▶ _What you need to do_:
Whichever lines include the word "ring", copy them as they appear in the data.

◆ ◆ ◆ ◆

import Summits.CriticalPhenomena.SAWScalingLimit.Theorems.SAWTotalPositivityCriticalBubbleBoundJoinSurgeryDefs
import Summits.CriticalPhenomena.SAWScalingLimit.Theorems.SAWTotalPositivityCriticalBubbleBoundJoinLeftQuarter

/-!
# The ENTROPY input of the join-mass ledger
(crux `SAWTotalPositivity.CriticalBubbleBound`, stmt-CriticalPhenomena-7117; line `docking-census-joining`,
registered stubs `card_verts_le_box`, `card_offsets_ge`, `Dent_ge` of the join-mass programme, lead prover c6)

`Dent_ge`: there are `c > 0` and `i₀` with `c · 2^{i/2} · R'_i² ≤ D_i` for `i ≥ i₀`, where
`R'_i = blockMass jterm i` is the shifted class block mass and `D_i = Dent i` the entropy-side mass
(number of admissible offsets of the Madras join, summed over pairs of classes of scale `i`).
Hammond's Lemma 4.9/4.11 in the class model: tall-left classes are at least a quarter of all classes
(`card_lexRooted_le_four_mul`), a tall class with `V ≍ 2^i` vertices has height `≥ √V - 1`
(`card_verts_le_box`), a left class has its tip in the upper half, and the admissible offsets number at
least `min (tipRow - 2) (ymax₂ + 1) ≳ 2^{i/2}` (`card_offsets_ge`). [cite: Hammond2015SAPJoining, Lemma 4.11]
-/

noncomputable section

open Literature.Probability.LatticeModels
open Literature.Probability.RandomPlanarGeometry Literature.Probability.RandomPlanarGeometry.SAW
open scoped BigOperators
open Summit.CriticalPhenomena.SAWScalingLimit.Theorems.CriticalBubbleBound.Negative (e₀)
open Summit.CriticalPhenomena.SAWScalingLimit.Theorems.CriticalBubbleBound.Docking

namespace Summit.CriticalPhenomena.SAWScalingLimit.Theorems.CriticalBubbleBound.Join

/-! ## Bounding box and offsets -/

/-- The vertices of a rooted polygon fit in its bounding box: `#verts ≤ (w + 1)(h + 1)` (registered
stub `card_verts_le_box`). [folklore] -/
theorem card_verts_le_box : ∀ (n : ℕ) (χ : ℕ → Site 2),
    ((verts n χ).card : ℤ) ≤ (width n χ + 1) * (height n χ + 1) := by
  intro n χ
  classical
  set B : Finset (ℤ × ℤ) := Finset.Icc (xmin n χ) (xmax n χ) ×ˢ Finset.Icc (ymin n χ) (ymax n χ) with hB
  have hmaps : Set.MapsTo (fun p : Site 2 => (p 0, p 1)) ↑(verts n χ) ↑B := by
    intro p hp
    rw [Finset.mem_coe] at hp
    obtain ⟨i, hi, rfl⟩ := Finset.mem_image.1 hp
    have hi' : i ≤ n := Nat.lt_succ_iff.1 (Finset.mem_range.1 hi)
    rw [Finset.mem_coe, hB, Finset.mem_product, Finset.mem_Icc, Finset.mem_Icc]
    exact ⟨⟨xmin_le_apply χ hi', apply_le_xmax χ hi'⟩, ⟨ymin_le_apply χ hi', apply_le_ymax χ hi'⟩⟩
  have hinj : Set.InjOn (fun p : Site 2 => (p 0, p 1)) ↑(verts n χ) := by
    intro p _ q _ hpq
    simp only [Prod.mk.injEq] at hpq
    funext i
    fin_cases i
    · exact hpq.1
    · exact hpq.2
  have hcard := Finset.card_le_card_of_injOn _ hmaps hinj
  have hw : 0 ≤ width n χ := by
    have := xmin_le_apply χ (Nat.zero_le n)
    have := apply_le_xmax χ (Nat.zero_le n)
    simp only [width]; omega
  have hh : 0 ≤ height n χ := by
    have := ymin_le_apply χ (Nat.zero_le n)
    have := apply_le_ymax χ (Nat.zero_le n)
    simp only [height]; omega
  have hBcard : (B.card : ℤ) = (width n χ + 1) * (height n χ + 1) := by
    rw [hB, Finset.card_product, Int.card_Icc, Int.card_Icc, Nat.cast_mul]
    simp only [width, height] at hw hh ⊢
    rw [Int.toNat_of_nonneg (by omega), Int.toNat_of_nonneg (by omega)]
    ring
  calc ((verts n χ).card : ℤ) ≤ B.card := by exact_mod_cast hcard
    _ = _ := hBcard

/-- For a lex-rooted class the top row is nonnegative (the root lies on row `0`). [folklore] -/
theorem ymax_nonneg_of_mem_lexRooted {m : ℕ} {χ : ℕ → Site 2} (h : χ ∈ lexRooted m) : 0 ≤ ymax m χ := by
  have h0 : χ 0 = 0 := (Zd.mem_sawFun.1 (lexRooted_subset m h)).1
  have := apply_le_ymax χ (Nat.zero_le m)
  rw [h0] at this
  simpa using this

/-- For a lex-rooted class the bottom row is row `0`. [folklore] -/
theorem ymin_eq_zero_of_mem_lexRooted {m : ℕ} {χ : ℕ → Site 2} (h : χ ∈ lexRooted m) : ymin m χ = 0 := by
  have h0 : χ 0 = 0 := (Zd.mem_sawFun.1 (lexRooted_subset m h)).1
  refine le_antisymm ?_ ?_
  · have := ymin_le_apply χ (Nat.zero_le m)
    rw [h0] at this
    simpa using this
  · obtain ⟨i, hi, hiy⟩ := exists_apply_eq_ymin m χ
    rw [← hiy]
    exact apply_one_nonneg_of_mem_lexRooted h hi

/-- A rooted `n`-step self-avoiding walk has exactly `n + 1` vertices. [folklore] -/
theorem card_verts_eq {n : ℕ} {χ : ℕ → Site 2} (h : χ ∈ Zd.sawFun 2 n e₀) : (verts n χ).card = n + 1 := by
  have hinj := (Zd.mem_sawFun.1 h).2.2.2
  rw [Docking.verts, Finset.card_image_of_injOn, Finset.card_range]
  intro i hi j hj hij
  rw [Finset.mem_coe, Finset.mem_range] at hi hj
  exact hinj (Nat.lt_succ_iff.1 hi) (Nat.lt_succ_iff.1 hj) hij

/-- Count of admissible offsets: `#offsets ≥ min (tipRow - 2) (ymax₂ + 1)` (registered stub
`card_offsets_ge`). [cite: Hammond2015SAPJoining, Lemma 4.11] -/
theorem card_offsets_ge : ∀ (j m : ℕ) (χ₁ χ₂ : ℕ → Site 2), χ₂ ∈ lexRooted m →
    (min (tipRow j χ₁ - 2) (ymax m χ₂ + 1) : ℤ) ≤ ((offsets j m χ₁ χ₂).card : ℤ) := by
  intro j m χ₁ χ₂ hχ₂
  have hy := ymax_nonneg_of_mem_lexRooted hχ₂
  rw [offsets, Int.card_Icc]
  set t := tipRow j χ₁
  set y := ymax m χ₂
  rcases le_total 3 (t - y) with h3 | h3
  · rw [max_eq_right h3]
    have : t + 1 - (t - y) = y + 1 := by ring
    rw [this, Int.toNat_of_nonneg (by omega)]
    exact min_le_right _ _
  · rw [max_eq_left h3]
    rcases le_total 0 (t + 1 - 3) with hpos | hneg
    · rw [Int.toNat_of_nonneg hpos]
      have : t + 1 - 3 = t - 2 := by ring
      rw [this]
      exact min_le_left _ _
    · rw [Int.toNat_of_nonpos hneg]
      have : t - 2 ≤ 0 := by omega
      exact le_trans (min_le_left _ _) (by exact_mod_cast this)

/-! ## The geometric core: a tall-left pair of scale `i` has `≳ 2^{i/2}` admissible offsets -/

/-- A tall class with at least `V` vertices has `(height + 1)² ≥ V`. [cite: Hammond2015SAPJoining, Definition 4.8] -/
theorem sq_height_ge {n : ℕ} {χ : ℕ → Site 2} (h : χ ∈ lexRooted n) (ht : IsTall n χ) :
    ((n : ℤ) + 1) ≤ (height n χ + 1) * (height n χ + 1) := by
  have hbox := card_verts_le_box n χ
  rw [card_verts_eq (lexRooted_subset n h)] at hbox
  have hw : 0 ≤ width n χ := by
    have := xmin_le_apply χ (Nat.zero_le n)
    have := apply_le_xmax χ (Nat.zero_le n)
    simp only [width]; omega
  have hh : 0 ≤ height n χ := by
    have := ymin_le_apply χ (Nat.zero_le n)
    have := apply_le_ymax χ (Nat.zero_le n)
    simp only [height]; omega
  have hwh : width n χ ≤ height n χ := ht
  push_cast at hbox
  nlinarith

/-- The offsets bound for a left/left pair of shifted indices at least `2^i`, `i ≥ 12`:
`2^{i/2} / 4 ≤ #offsets`. [cite: Hammond2015SAPJoining, Lemma 4.11] -/
theorem offsets_ge_scale {i n n' : ℕ} (hi : 12 ≤ i) (hn : 2 ^ i ≤ n) (hn' : 2 ^ i ≤ n')
    {χ₁ χ₂ : ℕ → Site 2} (h₁ : χ₁ ∈ lexRooted (n - joinShift)) (h₂ : χ₂ ∈ lexRooted (n' - joinShift))
    (hl₁ : IsLeftPoly (n - joinShift) χ₁) (hl₂ : IsLeftPoly (n' - joinShift) χ₂) :
    (2 : ℝ) ^ ((1 / 2 : ℝ) * (i : ℝ)) / 4 ≤
      ((offsets (n - joinShift) (n' - joinShift) χ₁ χ₂).card : ℝ) := by
  set S : ℝ := (2 : ℝ) ^ ((1 / 2 : ℝ) * (i : ℝ)) with hS
  have hS0 : 0 ≤ S := Real.rpow_nonneg (by norm_num) _
  have hS2 : S ^ 2 = (2 : ℝ) ^ i := by
    rw [hS, ← Real.rpow_natCast ((2 : ℝ) ^ ((1 / 2 : ℝ) * (i : ℝ))) 2,
      ← Real.rpow_mul (by norm_num : (0 : ℝ) ≤ 2)]
    have : (1 / 2 : ℝ) * (i : ℝ) * ((2 : ℕ) : ℝ) = ((i : ℕ) : ℝ) := by push_cast; ring
    rw [this, Real.rpow_natCast]
  -- `2^i ≥ 4096`
  have hpow : (4096 : ℝ) ≤ (2 : ℝ) ^ i := by
    have : (2 : ℝ) ^ 12 ≤ (2 : ℝ) ^ i := pow_le_pow_right₀ (by norm_num) hi
    norm_num at this
    exact this
  have hS20 : 20 ≤ S := by nlinarith
  -- heights
  have hh₁ := sq_height_ge h₁ hl₁.1
  have hh₂ := sq_height_ge h₂ hl₂.1
  have hn17 : 17 ≤ n := le_trans (by norm_num) (le_trans (pow_le_pow_right₀ (by norm_num) hi) hn)
  have hn17' : 17 ≤ n' := le_trans (by norm_num) (le_trans (pow_le_pow_right₀ (by norm_num) hi) hn')
  have hcast₁ : ((n - joinShift : ℕ) : ℝ) = (n : ℝ) - 17 := by
    have : ((n - joinShift : ℕ) : ℤ) = (n : ℤ) - 17 := by simp only [joinShift]; omega
    have h' : (((n - joinShift : ℕ) : ℤ) : ℝ) = (((n : ℤ) - 17 : ℤ) : ℝ) := by rw [this]
    push_cast at h'
    exact h'
  have hcast₂ : ((n' - joinShift : ℕ) : ℝ) = (n' : ℝ) - 17 := by
    have : ((n' - joinShift : ℕ) : ℤ) = (n' : ℤ) - 17 := by simp only [joinShift]; omega
    have h' : (((n' - joinShift : ℕ) : ℤ) : ℝ) = (((n' : ℤ) - 17 : ℤ) : ℝ) := by rw [this]
    push_cast at h'
    exact h'
  set H₁ : ℝ := (height (n - joinShift) χ₁ : ℝ) with hH₁
  set H₂ : ℝ := (height (n' - joinShift) χ₂ : ℝ) with hH₂
  have hH₁' : (n : ℝ) - 16 ≤ (H₁ + 1) * (H₁ + 1) := by
    have h' : ((n - joinShift : ℕ) : ℝ) + 1 ≤ (H₁ + 1) * (H₁ + 1) := by
      rw [hH₁]; exact_mod_cast hh₁
    rw [hcast₁] at h'; linarith
  have hH₂' : (n' : ℝ) - 16 ≤ (H₂ + 1) * (H₂ + 1) := by
    have h' : ((n' - joinShift : ℕ) : ℝ) + 1 ≤ (H₂ + 1) * (H₂ + 1) := by
      rw [hH₂]; exact_mod_cast hh₂
    rw [hcast₂] at h'; linarith
  have hnR : (2 : ℝ) ^ i ≤ n := by exact_mod_cast hn
  have hnR' : (2 : ℝ) ^ i ≤ n' := by exact_mod_cast hn'
  -- `(3S/4)² ≤ 2^i - 16`
  have h34 : (3 * S / 4) ^ 2 ≤ (2 : ℝ) ^ i - 16 := by nlinarith
  have hH₁0 : 0 ≤ H₁ + 1 := by
    have := ymin_le_apply χ₁ (Nat.zero_le (n - joinShift))
    have := apply_le_ymax χ₁ (Nat.zero_le (n - joinShift))
    have : (0 : ℤ) ≤ height (n - joinShift) χ₁ := by simp only [height]; omega
    have : (0 : ℝ) ≤ H₁ := by rw [hH₁]; exact_mod_cast this
    linarith
  have hH₂0 : 0 ≤ H₂ + 1 := by
    have := ymin_le_apply χ₂ (Nat.zero_le (n' - joinShift))
    have := apply_le_ymax χ₂ (Nat.zero_le (n' - joinShift))
    have : (0 : ℤ) ≤ height (n' - joinShift) χ₂ := by simp only [height]; omega
    have : (0 : ℝ) ≤ H₂ := by rw [hH₂]; exact_mod_cast this
    linarith
  have hH₁S : 3 * S / 4 ≤ H₁ + 1 := by nlinarith
  have hH₂S : 3 * S / 4 ≤ H₂ + 1 := by nlinarith
  -- tip of `χ₁` in the upper half; `ymin = 0`
  have hy₁ : ymin (n - joinShift) χ₁ = 0 := ymin_eq_zero_of_mem_lexRooted h₁
  have hy₂ : ymin (n' - joinShift) χ₂ = 0 := ymin_eq_zero_of_mem_lexRooted h₂
  have htip : H₁ ≤ 2 * (tipRow (n - joinShift) χ₁ : ℝ) := by
    have := hl₁.2
    rw [hy₁, zero_add] at this
    have h' : (ymax (n - joinShift) χ₁ : ℝ) ≤ 2 * (tipRow (n - joinShift) χ₁ : ℝ) := by exact_mod_cast this
    have hH : H₁ = (ymax (n - joinShift) χ₁ : ℝ) := by
      rw [hH₁, height, hy₁, sub_zero]
    rw [hH]; exact h'
  have hym : H₂ = (ymax (n' - joinShift) χ₂ : ℝ) := by rw [hH₂, height, hy₂, sub_zero]
  -- the offsets count
  have hoff := card_offsets_ge (n - joinShift) (n' - joinShift) χ₁ χ₂ h₂
  have hoffR : min ((tipRow (n - joinShift) χ₁ : ℝ) - 2) ((ymax (n' - joinShift) χ₂ : ℝ) + 1) ≤
      ((offsets (n - joinShift) (n' - joinShift) χ₁ χ₂).card : ℝ) := by
    have := hoff
    have h' : ((min (tipRow (n - joinShift) χ₁ - 2) (ymax (n' - joinShift) χ₂ + 1) : ℤ) : ℝ) ≤
        (((offsets (n - joinShift) (n' - joinShift) χ₁ χ₂).card : ℤ) : ℝ) := by exact_mod_cast this
    push_cast at h'
    exact h'
  refine le_trans ?_ hoffR
  rw [le_min_iff]
  constructor
  · linarith
  · rw [← hym]; linarith

/-! ## The registered stub -/

open Classical in
/-- **The entropy input of the ledger** (registered stub `Dent_ge`): `c · 2^{i/2} · R'_i² ≤ D_i` for
`i ≥ i₀` with `c = 1/64`, `i₀ = 12`. [cite: Hammond2015SAPJoining, Lemma 4.12 (arrow count)] -/
theorem Dent_ge : ∃ c : ℝ, 0 < c ∧ ∃ i₀ : ℕ, ∀ i : ℕ, i₀ ≤ i →
    c * (2 : ℝ) ^ ((1 / 2 : ℝ) * (i : ℝ)) * blockMass jterm i ^ 2 ≤ Dent i := by
  refine ⟨1 / 64, by norm_num, 12, fun i hi => ?_⟩
  set S : ℝ := (2 : ℝ) ^ ((1 / 2 : ℝ) * (i : ℝ)) with hS
  have hS0 : 0 ≤ S := Real.rpow_nonneg (by norm_num) _
  have hx0 : 0 ≤ criticalFugacity := criticalFugacity_pos_lt_one'.1.le
  -- the left classes of shifted index `n`
  set L : ℕ → Finset (ℕ → Site 2) := fun n => (lexRooted (n - joinShift)).filter (IsLeftPoly (n - joinShift))
    with hL
  set A : ℕ → ℝ := fun n => ((L n).card : ℝ) * criticalFugacity ^ (n - joinShift + 1) with hA
  have hA0 : ∀ n, 0 ≤ A n := fun n => mul_nonneg (Nat.cast_nonneg _) (pow_nonneg hx0 _)
  have hblock : ∀ n ∈ block i, 2 ^ i ≤ n := fun n hn => (Finset.mem_Ico.1 hn).1
  have h17 : ∀ n ∈ block i, joinShift ≤ n := fun n hn =>
    le_trans (by norm_num [joinShift]) (le_trans (pow_le_pow_right₀ (by norm_num) hi) (hblock n hn))
  have h3 : ∀ n ∈ block i, 3 ≤ n - joinShift := fun n hn => by
    have := le_trans (pow_le_pow_right₀ (by norm_num : 1 ≤ 2) hi) (hblock n hn)
    simp only [joinShift]; omega
  -- Step 1: `jterm n ≤ 4 A n`
  have hstep1 : ∀ n ∈ block i, jterm n ≤ 4 * A n := by
    intro n hn
    rw [jterm_of_le (h17 n hn), cterm]
    have h4 := card_lexRooted_le_four_mul (n - joinShift) (h3 n hn)
    have h4' : ((lexRooted (n - joinShift)).card : ℝ) ≤ 4 * ((L n).card : ℝ) := by
      rw [hL]; exact_mod_cast h4
    calc ((lexRooted (n - joinShift)).card : ℝ) * criticalFugacity ^ (n - joinShift + 1)
        ≤ 4 * ((L n).card : ℝ) * criticalFugacity ^ (n - joinShift + 1) :=
          mul_le_mul_of_nonneg_right h4' (pow_nonneg hx0 _)
      _ = 4 * A n := by rw [hA]; ring
  -- Step 2/3: lower bound of `Dent i` by the left/left pairs with the uniform offsets bound
  have hpair : ∀ n ∈ block i, ∀ n' ∈ block i,
      S / 4 * (A n * A n') ≤
        ∑ χ₁ ∈ lexRooted (n - joinShift), ∑ χ₂ ∈ lexRooted (n' - joinShift),
          ((offsets (n - joinShift) (n' - joinShift) χ₁ χ₂).card : ℝ) *
            criticalFugacity ^ (n - joinShift + 1 + (n' - joinShift + 1)) := by
    intro n hn n' hn'
    have hsub : ∑ χ₁ ∈ L n, ∑ χ₂ ∈ L n',
        ((offsets (n - joinShift) (n' - joinShift) χ₁ χ₂).card : ℝ) *
          criticalFugacity ^ (n - joinShift + 1 + (n' - joinShift + 1)) ≤
        ∑ χ₁ ∈ lexRooted (n - joinShift), ∑ χ₂ ∈ lexRooted (n' - joinShift),
          ((offsets (n - joinShift) (n' - joinShift) χ₁ χ₂).card : ℝ) *
            criticalFugacity ^ (n - joinShift + 1 + (n' - joinShift + 1)) := by
      refine le_trans (Finset.sum_le_sum fun χ₁ _ => ?_) (Finset.sum_le_sum_of_subset_of_nonneg
        (Finset.filter_subset _ _) fun χ₁ _ _ => Finset.sum_nonneg fun χ₂ _ =>
          mul_nonneg (Nat.cast_nonneg _) (pow_nonneg hx0 _))
      exact Finset.sum_le_sum_of_subset_of_nonneg (Finset.filter_subset _ _) fun χ₂ _ _ =>
        mul_nonneg (Nat.cast_nonneg _) (pow_nonneg hx0 _)
    refine le_trans ?_ hsub
    have hlow : ∑ χ₁ ∈ L n, ∑ χ₂ ∈ L n',
        S / 4 * criticalFugacity ^ (n - joinShift + 1 + (n' - joinShift + 1)) ≤
        ∑ χ₁ ∈ L n, ∑ χ₂ ∈ L n',
          ((offsets (n - joinShift) (n' - joinShift) χ₁ χ₂).card : ℝ) *
            criticalFugacity ^ (n - joinShift + 1 + (n' - joinShift + 1)) := by
      refine Finset.sum_le_sum fun χ₁ hχ₁ => Finset.sum_le_sum fun χ₂ hχ₂ => ?_
      rw [hL] at hχ₁ hχ₂
      simp only [Finset.mem_filter] at hχ₁ hχ₂
      exact mul_le_mul_of_nonneg_right
        (offsets_ge_scale hi (hblock n hn) (hblock n' hn') hχ₁.1 hχ₂.1 hχ₁.2 hχ₂.2) (pow_nonneg hx0 _)
    refine le_trans (le_of_eq ?_) hlow
    simp only [hA, Finset.sum_const, nsmul_eq_mul, pow_add]
    ring
  have hDent : S / 4 * (∑ n ∈ block i, A n) ^ 2 ≤ Dent i := by
    rw [Dent, sq, Finset.sum_mul_sum, Finset.mul_sum]
    refine Finset.sum_le_sum fun n hn => ?_
    rw [Finset.mul_sum]
    refine Finset.sum_le_sum fun n' hn' => ?_
    rw [if_pos ⟨h17 n hn, h17 n' hn'⟩]
    exact hpair n hn n' hn'
  -- Step 4: `R' ≤ 4 Σ A`
  have hR : blockMass jterm i ≤ 4 * ∑ n ∈ block i, A n := by
    rw [blockMass, Finset.mul_sum]
    exact Finset.sum_le_sum fun n hn => hstep1 n hn
  have hR0 : 0 ≤ blockMass jterm i := blockMass_nonneg jterm_nonneg i
  have hsum0 : 0 ≤ ∑ n ∈ block i, A n := Finset.sum_nonneg fun n _ => hA0 n
  calc 1 / 64 * S * blockMass jterm i ^ 2 = S / 4 * (blockMass jterm i / 4) ^ 2 := by ring
    _ ≤ S / 4 * (∑ n ∈ block i, A n) ^ 2 := by
        apply mul_le_mul_of_nonneg_left _ (by positivity)
        apply pow_le_pow_left₀ (by positivity)
        linarith
    _ ≤ Dent i := hDent

end Summit.CriticalPhenomena.SAWScalingLimit.Theorems.CriticalBubbleBound.Join

end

◆ ◆ ◆ ◆

▶ _Answer area_:
    ring
    have : t + 1 - (t - y) = y + 1 := by ring
      have : t + 1 - 3 = t - 2 := by ring
    have : (1 / 2 : ℝ) * (i : ℝ) * ((2 : ℕ) : ℝ) = ((i : ℕ) : ℝ) := by push_cast; ring
      _ = 4 * A n := by rw [hA]; ring
    ring
  calc 1 / 64 * S * blockMass jterm i ^ 2 = S / 4 * (blockMass jterm i / 4) ^ 2 := by ring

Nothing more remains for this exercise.